PROVIDED RECORDS ->
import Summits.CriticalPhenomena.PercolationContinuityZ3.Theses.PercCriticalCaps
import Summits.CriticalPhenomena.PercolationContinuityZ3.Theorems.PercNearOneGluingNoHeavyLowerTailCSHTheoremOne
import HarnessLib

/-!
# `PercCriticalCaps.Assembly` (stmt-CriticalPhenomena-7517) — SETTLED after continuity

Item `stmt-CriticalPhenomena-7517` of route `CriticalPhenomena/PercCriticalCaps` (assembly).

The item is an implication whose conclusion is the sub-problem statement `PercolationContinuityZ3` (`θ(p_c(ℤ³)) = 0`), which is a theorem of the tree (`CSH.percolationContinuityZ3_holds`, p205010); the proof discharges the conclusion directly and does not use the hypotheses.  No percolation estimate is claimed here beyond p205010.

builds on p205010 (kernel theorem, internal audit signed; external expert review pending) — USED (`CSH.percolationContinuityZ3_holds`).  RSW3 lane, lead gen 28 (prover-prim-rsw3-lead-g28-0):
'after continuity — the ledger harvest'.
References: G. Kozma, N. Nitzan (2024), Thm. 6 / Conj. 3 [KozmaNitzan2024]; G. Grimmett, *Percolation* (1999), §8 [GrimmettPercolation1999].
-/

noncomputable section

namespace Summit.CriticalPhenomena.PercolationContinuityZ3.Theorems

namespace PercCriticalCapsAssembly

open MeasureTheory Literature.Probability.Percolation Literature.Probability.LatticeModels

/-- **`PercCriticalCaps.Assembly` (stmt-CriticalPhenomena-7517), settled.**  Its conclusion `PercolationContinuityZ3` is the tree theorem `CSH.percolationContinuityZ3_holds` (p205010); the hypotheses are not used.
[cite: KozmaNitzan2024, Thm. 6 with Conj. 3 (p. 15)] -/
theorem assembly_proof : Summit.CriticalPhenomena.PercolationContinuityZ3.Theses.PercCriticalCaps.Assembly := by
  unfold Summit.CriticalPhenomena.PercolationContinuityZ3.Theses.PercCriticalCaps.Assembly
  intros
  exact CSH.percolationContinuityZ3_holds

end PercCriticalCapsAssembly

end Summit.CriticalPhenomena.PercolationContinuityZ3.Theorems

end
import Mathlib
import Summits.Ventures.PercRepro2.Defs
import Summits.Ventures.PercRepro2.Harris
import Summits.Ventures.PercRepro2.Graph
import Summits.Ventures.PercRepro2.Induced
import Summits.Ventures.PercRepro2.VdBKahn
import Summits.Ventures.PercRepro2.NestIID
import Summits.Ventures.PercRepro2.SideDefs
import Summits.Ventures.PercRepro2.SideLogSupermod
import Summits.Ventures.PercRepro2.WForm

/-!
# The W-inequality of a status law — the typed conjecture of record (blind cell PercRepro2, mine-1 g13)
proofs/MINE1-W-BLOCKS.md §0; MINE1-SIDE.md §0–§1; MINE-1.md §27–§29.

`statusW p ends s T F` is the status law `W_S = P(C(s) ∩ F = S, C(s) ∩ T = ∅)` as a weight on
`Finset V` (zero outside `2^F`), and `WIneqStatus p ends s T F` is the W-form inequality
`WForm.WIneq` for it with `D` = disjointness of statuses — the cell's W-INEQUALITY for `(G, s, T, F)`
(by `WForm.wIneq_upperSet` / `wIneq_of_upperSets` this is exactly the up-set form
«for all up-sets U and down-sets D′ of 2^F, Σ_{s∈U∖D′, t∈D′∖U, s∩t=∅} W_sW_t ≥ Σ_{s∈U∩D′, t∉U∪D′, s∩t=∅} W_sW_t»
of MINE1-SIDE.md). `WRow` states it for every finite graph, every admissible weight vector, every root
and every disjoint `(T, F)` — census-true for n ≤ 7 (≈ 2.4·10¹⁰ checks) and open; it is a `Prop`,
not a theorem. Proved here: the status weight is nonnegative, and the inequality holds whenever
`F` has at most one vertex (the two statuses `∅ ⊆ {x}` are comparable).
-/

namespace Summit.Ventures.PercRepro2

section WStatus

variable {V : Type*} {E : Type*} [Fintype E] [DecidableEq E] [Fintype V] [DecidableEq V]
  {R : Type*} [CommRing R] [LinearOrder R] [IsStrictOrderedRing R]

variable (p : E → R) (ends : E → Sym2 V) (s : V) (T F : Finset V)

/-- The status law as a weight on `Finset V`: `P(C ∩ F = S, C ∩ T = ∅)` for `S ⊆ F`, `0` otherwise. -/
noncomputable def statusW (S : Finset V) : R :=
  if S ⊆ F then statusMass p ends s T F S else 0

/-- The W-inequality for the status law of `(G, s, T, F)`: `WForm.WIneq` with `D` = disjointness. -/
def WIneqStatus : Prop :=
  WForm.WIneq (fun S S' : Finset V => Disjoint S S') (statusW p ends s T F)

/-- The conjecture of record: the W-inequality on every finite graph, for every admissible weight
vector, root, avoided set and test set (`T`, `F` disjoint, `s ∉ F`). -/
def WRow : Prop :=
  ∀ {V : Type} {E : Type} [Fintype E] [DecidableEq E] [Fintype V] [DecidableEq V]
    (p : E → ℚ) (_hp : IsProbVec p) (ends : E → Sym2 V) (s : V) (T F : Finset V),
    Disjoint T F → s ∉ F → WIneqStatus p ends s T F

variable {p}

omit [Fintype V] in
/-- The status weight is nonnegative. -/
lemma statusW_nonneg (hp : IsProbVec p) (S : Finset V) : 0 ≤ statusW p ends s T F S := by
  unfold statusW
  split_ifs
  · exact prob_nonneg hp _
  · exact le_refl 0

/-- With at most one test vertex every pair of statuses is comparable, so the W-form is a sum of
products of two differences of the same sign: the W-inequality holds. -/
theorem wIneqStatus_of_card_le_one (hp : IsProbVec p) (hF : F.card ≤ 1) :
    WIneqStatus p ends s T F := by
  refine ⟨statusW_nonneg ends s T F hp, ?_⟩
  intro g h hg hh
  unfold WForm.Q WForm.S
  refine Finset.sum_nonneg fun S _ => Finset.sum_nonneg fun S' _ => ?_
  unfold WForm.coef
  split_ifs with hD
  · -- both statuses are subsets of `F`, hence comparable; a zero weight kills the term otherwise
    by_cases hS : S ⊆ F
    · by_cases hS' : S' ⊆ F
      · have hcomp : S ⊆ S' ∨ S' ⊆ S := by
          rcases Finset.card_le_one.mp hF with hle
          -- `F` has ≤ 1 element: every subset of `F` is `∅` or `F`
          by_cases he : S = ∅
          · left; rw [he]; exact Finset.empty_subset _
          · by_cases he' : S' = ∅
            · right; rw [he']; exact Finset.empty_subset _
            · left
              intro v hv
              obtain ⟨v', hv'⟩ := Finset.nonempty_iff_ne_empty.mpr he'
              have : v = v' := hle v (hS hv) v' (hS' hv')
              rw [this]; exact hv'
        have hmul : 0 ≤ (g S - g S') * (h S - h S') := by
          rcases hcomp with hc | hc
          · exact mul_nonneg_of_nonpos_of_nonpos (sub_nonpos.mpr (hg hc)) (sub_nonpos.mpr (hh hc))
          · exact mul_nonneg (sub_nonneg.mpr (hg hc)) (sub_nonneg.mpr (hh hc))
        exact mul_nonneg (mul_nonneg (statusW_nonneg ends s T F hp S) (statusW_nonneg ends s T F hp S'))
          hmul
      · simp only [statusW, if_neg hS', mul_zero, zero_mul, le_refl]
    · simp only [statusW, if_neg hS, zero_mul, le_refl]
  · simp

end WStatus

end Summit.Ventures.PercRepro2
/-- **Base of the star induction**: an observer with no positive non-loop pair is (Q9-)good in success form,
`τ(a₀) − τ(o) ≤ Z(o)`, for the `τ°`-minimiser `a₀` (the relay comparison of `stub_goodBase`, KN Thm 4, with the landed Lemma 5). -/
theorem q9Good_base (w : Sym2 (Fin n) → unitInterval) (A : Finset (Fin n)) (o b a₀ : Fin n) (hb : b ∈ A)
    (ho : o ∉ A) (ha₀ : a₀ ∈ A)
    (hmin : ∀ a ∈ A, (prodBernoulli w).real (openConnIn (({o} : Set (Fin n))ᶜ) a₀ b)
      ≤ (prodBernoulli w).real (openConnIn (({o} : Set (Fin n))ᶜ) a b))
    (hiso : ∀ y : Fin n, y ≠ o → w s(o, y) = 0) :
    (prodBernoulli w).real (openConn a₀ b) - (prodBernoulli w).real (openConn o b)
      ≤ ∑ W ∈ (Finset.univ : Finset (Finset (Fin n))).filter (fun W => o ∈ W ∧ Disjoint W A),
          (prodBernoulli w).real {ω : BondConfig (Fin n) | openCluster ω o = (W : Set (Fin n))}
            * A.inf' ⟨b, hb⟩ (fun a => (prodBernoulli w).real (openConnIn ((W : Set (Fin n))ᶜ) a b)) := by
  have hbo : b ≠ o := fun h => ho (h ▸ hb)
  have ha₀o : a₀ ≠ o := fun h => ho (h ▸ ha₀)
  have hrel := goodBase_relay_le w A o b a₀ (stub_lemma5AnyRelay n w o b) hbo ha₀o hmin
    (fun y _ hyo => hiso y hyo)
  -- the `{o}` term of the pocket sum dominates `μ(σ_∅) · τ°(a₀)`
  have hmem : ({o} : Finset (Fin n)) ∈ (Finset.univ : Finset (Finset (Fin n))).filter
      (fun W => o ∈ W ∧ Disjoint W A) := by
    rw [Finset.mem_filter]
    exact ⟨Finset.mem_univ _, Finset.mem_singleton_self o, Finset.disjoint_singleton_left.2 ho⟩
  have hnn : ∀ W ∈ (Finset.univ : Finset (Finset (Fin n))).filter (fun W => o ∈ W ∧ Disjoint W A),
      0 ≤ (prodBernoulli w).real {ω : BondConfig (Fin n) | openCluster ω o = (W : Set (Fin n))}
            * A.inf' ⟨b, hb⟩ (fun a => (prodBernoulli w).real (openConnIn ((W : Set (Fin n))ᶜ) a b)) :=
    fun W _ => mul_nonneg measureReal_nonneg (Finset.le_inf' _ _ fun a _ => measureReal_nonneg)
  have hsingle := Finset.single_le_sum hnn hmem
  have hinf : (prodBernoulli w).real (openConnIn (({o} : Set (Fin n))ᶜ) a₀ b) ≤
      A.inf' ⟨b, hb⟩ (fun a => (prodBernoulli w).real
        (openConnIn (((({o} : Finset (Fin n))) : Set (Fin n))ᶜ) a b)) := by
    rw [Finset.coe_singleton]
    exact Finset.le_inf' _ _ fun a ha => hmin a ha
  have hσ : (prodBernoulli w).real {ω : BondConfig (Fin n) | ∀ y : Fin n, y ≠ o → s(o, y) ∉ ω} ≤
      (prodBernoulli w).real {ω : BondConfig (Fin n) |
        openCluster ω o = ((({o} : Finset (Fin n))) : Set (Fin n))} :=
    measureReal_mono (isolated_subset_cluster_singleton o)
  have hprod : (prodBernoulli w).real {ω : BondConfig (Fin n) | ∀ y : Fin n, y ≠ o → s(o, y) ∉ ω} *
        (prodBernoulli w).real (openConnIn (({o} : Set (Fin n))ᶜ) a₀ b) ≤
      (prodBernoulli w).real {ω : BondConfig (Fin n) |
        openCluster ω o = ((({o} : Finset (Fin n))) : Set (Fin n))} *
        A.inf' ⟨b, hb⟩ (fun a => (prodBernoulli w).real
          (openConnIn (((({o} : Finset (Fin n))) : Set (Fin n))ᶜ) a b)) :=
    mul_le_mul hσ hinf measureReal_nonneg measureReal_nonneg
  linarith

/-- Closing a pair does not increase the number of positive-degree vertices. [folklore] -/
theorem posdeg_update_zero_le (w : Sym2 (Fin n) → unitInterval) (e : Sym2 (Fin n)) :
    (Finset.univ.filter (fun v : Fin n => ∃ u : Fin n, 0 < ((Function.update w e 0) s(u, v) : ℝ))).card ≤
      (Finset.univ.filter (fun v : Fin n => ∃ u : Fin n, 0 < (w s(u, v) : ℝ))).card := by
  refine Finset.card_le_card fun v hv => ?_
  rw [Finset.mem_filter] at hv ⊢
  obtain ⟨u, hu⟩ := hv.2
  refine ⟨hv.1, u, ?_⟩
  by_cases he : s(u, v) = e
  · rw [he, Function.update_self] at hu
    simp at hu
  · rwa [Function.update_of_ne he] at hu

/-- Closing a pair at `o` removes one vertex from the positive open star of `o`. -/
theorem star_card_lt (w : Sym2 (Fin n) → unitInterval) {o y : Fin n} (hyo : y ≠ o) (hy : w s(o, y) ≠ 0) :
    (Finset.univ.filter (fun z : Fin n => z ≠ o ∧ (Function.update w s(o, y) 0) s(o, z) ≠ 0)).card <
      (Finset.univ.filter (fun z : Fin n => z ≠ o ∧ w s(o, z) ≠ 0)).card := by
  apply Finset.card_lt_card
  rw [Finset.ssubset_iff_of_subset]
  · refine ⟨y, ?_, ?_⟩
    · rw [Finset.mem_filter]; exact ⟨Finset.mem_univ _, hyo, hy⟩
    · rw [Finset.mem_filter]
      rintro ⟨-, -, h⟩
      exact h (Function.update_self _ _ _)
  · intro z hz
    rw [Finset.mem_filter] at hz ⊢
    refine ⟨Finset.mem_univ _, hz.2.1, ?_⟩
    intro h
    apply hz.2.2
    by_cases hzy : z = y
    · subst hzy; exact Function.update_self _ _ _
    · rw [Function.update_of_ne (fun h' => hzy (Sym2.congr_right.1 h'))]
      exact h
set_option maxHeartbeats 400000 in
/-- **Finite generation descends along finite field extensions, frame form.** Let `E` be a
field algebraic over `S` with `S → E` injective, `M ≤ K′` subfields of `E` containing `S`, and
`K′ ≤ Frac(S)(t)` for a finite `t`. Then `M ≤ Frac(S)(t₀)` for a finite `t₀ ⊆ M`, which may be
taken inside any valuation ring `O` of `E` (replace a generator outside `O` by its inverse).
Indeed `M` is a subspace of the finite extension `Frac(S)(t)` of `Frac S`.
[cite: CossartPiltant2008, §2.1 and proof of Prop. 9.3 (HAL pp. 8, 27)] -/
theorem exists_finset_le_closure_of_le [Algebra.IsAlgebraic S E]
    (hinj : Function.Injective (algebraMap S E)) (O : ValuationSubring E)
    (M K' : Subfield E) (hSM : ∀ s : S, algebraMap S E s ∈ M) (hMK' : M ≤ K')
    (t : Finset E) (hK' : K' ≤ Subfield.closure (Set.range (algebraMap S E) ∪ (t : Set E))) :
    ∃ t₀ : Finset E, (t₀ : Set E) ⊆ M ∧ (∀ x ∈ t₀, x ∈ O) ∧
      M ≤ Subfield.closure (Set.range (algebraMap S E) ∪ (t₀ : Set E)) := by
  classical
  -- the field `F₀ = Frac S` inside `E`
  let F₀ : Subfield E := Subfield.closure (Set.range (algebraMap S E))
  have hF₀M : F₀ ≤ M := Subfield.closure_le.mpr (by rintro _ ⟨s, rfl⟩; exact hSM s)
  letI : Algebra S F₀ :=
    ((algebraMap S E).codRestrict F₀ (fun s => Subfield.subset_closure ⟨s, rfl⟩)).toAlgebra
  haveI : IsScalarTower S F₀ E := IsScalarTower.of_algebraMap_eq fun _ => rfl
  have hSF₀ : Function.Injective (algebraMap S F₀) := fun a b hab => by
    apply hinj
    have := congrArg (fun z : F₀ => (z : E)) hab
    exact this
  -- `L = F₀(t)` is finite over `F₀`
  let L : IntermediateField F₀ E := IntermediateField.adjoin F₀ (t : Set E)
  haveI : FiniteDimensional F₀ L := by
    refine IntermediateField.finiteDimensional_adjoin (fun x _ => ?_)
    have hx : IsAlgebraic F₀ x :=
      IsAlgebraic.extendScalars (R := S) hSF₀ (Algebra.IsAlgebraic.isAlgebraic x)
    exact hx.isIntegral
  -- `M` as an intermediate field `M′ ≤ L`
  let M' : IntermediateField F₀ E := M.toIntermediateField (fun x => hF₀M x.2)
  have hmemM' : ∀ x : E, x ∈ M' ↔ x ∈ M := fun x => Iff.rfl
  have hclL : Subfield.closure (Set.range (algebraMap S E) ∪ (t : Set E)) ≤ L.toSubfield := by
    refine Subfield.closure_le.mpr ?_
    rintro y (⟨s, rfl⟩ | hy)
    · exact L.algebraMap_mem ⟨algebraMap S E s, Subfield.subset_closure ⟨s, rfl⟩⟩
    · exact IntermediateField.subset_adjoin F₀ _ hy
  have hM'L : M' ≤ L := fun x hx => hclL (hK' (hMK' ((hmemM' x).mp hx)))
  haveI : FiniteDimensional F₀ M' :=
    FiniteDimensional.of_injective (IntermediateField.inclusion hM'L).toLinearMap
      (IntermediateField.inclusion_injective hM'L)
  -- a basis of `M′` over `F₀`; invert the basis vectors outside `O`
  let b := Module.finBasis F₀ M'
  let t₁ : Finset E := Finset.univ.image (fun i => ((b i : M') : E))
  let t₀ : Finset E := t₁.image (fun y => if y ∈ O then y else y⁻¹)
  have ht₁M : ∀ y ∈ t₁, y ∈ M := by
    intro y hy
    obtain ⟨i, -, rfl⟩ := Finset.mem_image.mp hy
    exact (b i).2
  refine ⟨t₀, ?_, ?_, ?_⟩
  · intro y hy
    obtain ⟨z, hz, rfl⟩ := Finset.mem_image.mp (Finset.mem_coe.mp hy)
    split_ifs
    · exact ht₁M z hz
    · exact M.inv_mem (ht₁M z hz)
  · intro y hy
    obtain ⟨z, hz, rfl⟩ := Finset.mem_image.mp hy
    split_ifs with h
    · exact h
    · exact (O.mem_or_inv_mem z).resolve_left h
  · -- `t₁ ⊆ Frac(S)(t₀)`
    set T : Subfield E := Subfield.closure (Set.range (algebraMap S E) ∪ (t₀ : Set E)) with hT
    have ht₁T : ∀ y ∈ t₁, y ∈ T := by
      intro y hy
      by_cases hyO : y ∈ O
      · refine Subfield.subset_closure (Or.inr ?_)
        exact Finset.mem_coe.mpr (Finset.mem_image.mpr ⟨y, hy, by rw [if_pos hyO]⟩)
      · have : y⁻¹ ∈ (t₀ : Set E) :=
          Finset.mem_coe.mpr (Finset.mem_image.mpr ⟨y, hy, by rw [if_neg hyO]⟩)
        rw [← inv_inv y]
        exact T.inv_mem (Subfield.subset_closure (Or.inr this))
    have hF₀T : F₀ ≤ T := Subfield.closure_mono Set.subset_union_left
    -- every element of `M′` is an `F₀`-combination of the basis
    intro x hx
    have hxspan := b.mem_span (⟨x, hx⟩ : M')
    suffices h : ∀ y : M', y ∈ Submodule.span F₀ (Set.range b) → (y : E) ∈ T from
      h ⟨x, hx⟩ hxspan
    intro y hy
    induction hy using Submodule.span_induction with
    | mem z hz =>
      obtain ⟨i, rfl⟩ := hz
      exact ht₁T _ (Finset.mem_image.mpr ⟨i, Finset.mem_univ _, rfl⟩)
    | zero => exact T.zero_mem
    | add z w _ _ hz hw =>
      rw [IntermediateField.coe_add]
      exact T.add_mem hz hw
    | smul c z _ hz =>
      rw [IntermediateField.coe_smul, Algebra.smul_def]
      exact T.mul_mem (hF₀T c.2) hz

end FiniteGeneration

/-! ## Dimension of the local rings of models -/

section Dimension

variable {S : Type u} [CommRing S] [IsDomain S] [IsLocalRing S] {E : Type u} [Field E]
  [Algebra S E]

PROBLEM DETAILS ->
Look above for the line holding "set T : Subfield" and the line holding "Subfield.subset_closure (Or.inr ?_)", then output exactly those two lines and every line between them, nothing more.

WRITTEN REPLY ->
    set T : Subfield E := Subfield.closure (Set.range (algebraMap S E) ∪ (t₀ : Set E)) with hT
    have ht₁T : ∀ y ∈ t₁, y ∈ T := by
      intro y hy
      by_cases hyO : y ∈ O
      · refine Subfield.subset_closure (Or.inr ?_)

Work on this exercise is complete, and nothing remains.